The Potential Social And Economic Disasters Awaiting Us In The Wake Of Driverless Cars

Recently I wrote a couple of posts here regarding 3D printing and the effects it will have on manufacturing in the U.S. as well as how manufacturing as we knew it will never be coming back; but as with all things to do with technology this isn’t the only area that is going to see massive sea changes that we can’t even begin to comprehend at this point in time.

One of those sea changes is beginning to ripple as we heard in the past couple of days that California has approved a bill that will allow for driverless on state highways; but as Jason Torchinsky at Jalopnik points out we won’t really see any mass adoption of true autonomous vehicles until at least 2025. However as we have seen in the past, and are seeing now with 3D printing, sometimes those estimates can turn out to be as fluid as the sea of change that they are creating.

The Rock Has Been Thrown

I remember as a kid that when ‘futurists’ talked about cars that could drive themselves they were often imaged as fancy vehicles with glass tops that used some sort of track in order to move along the road; and for the longest time that has been the concept of autonomous vehicles. Google changed that though when they started their driverless automobiles program that saw cars being driven by computers using cameras, LIDAR, and artificial intelligence which did away with any thought of needing a track or similar ideas.

Google’s driverless project first became public back in late 2009, early 2010, and then in May 2012 Nevada became the first state to make driverless cars legal; which means in less that three years the project has gone from being just a couple of cars being outfitted with the technology to becoming legal in one state. Now we have California lining up on the side of driverless technology, although a little more restrictive than Nevada, so in other words – the rock has been thrown in the ocean and the ripples are starting to head out in all directions.

There’s No Speed Limits On Technology

As we are seeing with 3D printing technology once that genie has been let out of the technology lamp there is no getting it back in and its speed of adoption already seems to be following its own version of Moore’s Law as it seems that it was only yesterday that the first crude version of the printer hardware was being made public by Maker Labs.
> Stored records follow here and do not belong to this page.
/-- **Local `C^k`-smoothness of the geodesic flow of a complete connection** (Lee 2018,
Thm. 4.27 (d) / Prop. 5.19; O'Neill 1983, Ch. 3, p. 70): for a complete connection of class `C^k`
and `C¹` (`1 ≤ k < ∞`) every `p₀ ∈ TM` has an open neighbourhood `𝒰` and an `ε > 0` such that
`(q, t) ↦ (γ_q t, γ_q' t)` is `C^k` on `𝒰 × (-ε, ε)` — the local `C^k` family of
`exists_nhds_contMDiffOn_isGeodesicOn` agrees with the maximal geodesics by uniqueness.
[cite: LeeRiemannianManifolds2018, Prop. 5.19] -/
theorem exists_isOpen_contMDiffOn_tangentLift_maximalGeodesic (hc : IsGeodesicallyComplete cov)
    (k : ℕ) (hk : 1 ≤ k) [CovariantDerivative.ContMDiffCovariantDerivative cov k]
    (p₀ : TangentBundle I M) :
    ∃ 𝒰 : Set (TangentBundle I M), IsOpen 𝒰 ∧ p₀ ∈ 𝒰 ∧ ∃ ε > (0 : ℝ),
      ContMDiffOn (I.tangent.prod 𝓘(ℝ, ℝ)) I.tangent k (fun q : TangentBundle I M × ℝ ↦
        tangentLift I (maximalGeodesic cov q.1.proj q.1.snd) q.2) (𝒰 ×ˢ Ioo (-ε) ε) := by
  obtain ⟨𝒰, h𝒰o, hp₀, ε, hε, Γ, hΓ, hsmooth⟩ :=
    exists_nhds_contMDiffOn_isGeodesicOn (cov := cov) k hk p₀ BoundarylessManifold.isInteriorPoint
  refine ⟨𝒰, h𝒰o, hp₀, ε, hε, hsmooth.congr fun q hq ↦ ?_⟩
  obtain ⟨hgeo, h0⟩ := hΓ q.1 hq.1
  obtain ⟨hmax, hx, hv⟩ := isGeodesic_maximalGeodesic hc q.1.proj q.1.snd
  have heqOn : EqOn (maximalGeodesic cov q.1.proj q.1.snd) (Γ q.1) (Ioo (-ε) ε) :=
    IsGeodesicOn.eqOn_of_velocity_eq_holds isOpen_Ioo Set.ordConnected_Ioo (hmax.isGeodesicOn _)
      hgeo (t₀ := 0) ⟨by linarith, hε⟩ (hx.trans (apply_eq_proj_of_tangentLift_eq h0).symm)
      (hv.trans (velocity_eq_snd_of_tangentLift_eq h0).symm)
  exact tangentLift_congr_of_eventuallyEq
    (Filter.eventuallyEq_of_mem (isOpen_Ioo.mem_nhds hq.2) heqOn)

/-- For small times the time-`t` map `q ↦ (γ_q t, γ_q' t)` is `C^k` at every point of a
neighbourhood of `p₀`, with a locally uniform time. [cite: LeeRiemannianManifolds2018, Prop. 5.19] -/
theorem exists_isOpen_forall_contMDiffAt_tangentLift_maximalGeodesic
    (hc : IsGeodesicallyComplete cov) (k : ℕ) (hk : 1 ≤ k)
    [CovariantDerivative.ContMDiffCovariantDerivative cov k] (p₀ : TangentBundle I M) :
    ∃ 𝒰 : Set (TangentBundle I M), IsOpen 𝒰 ∧ p₀ ∈ 𝒰 ∧ ∃ ε > (0 : ℝ), ∀ t ∈ Ioo (-ε) ε,
      ∀ q ∈ 𝒰, ContMDiffAt I.tangent I.tangent k (fun q' : TangentBundle I M ↦
        tangentLift I (maximalGeodesic cov q'.proj q'.snd) t) q := by
  obtain ⟨𝒰, h𝒰o, hp₀, ε, hε, hsmooth⟩ :=
    exists_isOpen_contMDiffOn_tangentLift_maximalGeodesic hc k hk p₀
  refine ⟨𝒰, h𝒰o, hp₀, ε, hε, fun t ht q hq ↦ ?_⟩
  have h1 : ContMDiffAt (I.tangent.prod 𝓘(ℝ, ℝ)) I.tangent k (fun q' : TangentBundle I M × ℝ ↦
      tangentLift I (maximalGeodesic cov q'.1.proj q'.1.snd) q'.2) (q, t) :=
    hsmooth.contMDiffAt ((h𝒰o.prod isOpen_Ioo).mem_nhds ⟨hq, ht⟩)
  have h2 : ContMDiffAt I.tangent (I.tangent.prod 𝓘(ℝ, ℝ)) k
      (fun q' : TangentBundle I M ↦ ((q', t) : TangentBundle I M × ℝ)) q :=
    contMDiffAt_id.prodMk contMDiffAt_const
  exact ContMDiffAt.comp (f := fun q' : TangentBundle I M ↦ ((q', t) : TangentBundle I M × ℝ))
    (g := fun q' : TangentBundle I M × ℝ ↦
      tangentLift I (maximalGeodesic cov q'.1.proj q'.1.snd) q'.2) q h1 h2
Now we have them opening up a store in Manhattan where you can buy your very own 3D printer for your desktop along with all kinds of accessories.

Now we look to driverless cars and we have to wonder if it will find its technology also following the same pattern, after all it has only been a short four years since Google first began its project and already we have two states signing bills to allow driverless vehicles on their roads. Already we have all the major car manufacturers incorporating some sort of driver-assist technology within their vehicles and they are all taking a serious interest in autonomous vehicle technology as being heralded by Google’s initiative, and being followed up by a growing number of startups.

It is inevitable that in the near future that autonomous vehicles will start making inroads into our daily lives. We have opened that door and it just a matter of time before we’ll walk all the way through it into yet a different world, the question is though, are ready for the massive impact that this new driverless world we will definitely find ourselves in.

Hailing That Taxi

As I tried to show in my post about 3D printing and manufacturing, and in the robots in manufacturing post, one of the unspoken effects of these technologies is the massive effect they are both going to have on jobs. Each of these technologies are going to create some pretty wonderful things for our society but the cost of those technologies is going to be jobs; jobs that will never come back.

Even though such an impact on jobs from these technologies might still be 10 to 15 years out the fact is that the resulting job losses will be affecting a society that is already taken the worst jobs battering it has ever experienced. Now you are also going to see the growing; and rapidly maturing, technology behind autonomous vehicles which, even though it’s implementation time frame might be further out that the previous two, it also is inevitable just as its impact on jobs will be.

How long do you think it will be after we get real autonomous vehicles, that don’t require a “driver” to be present, that companies that utilize large fleets of vehicles, which currently have human drivers, will jump on the driverless vehicle bandwagon, and in a big way.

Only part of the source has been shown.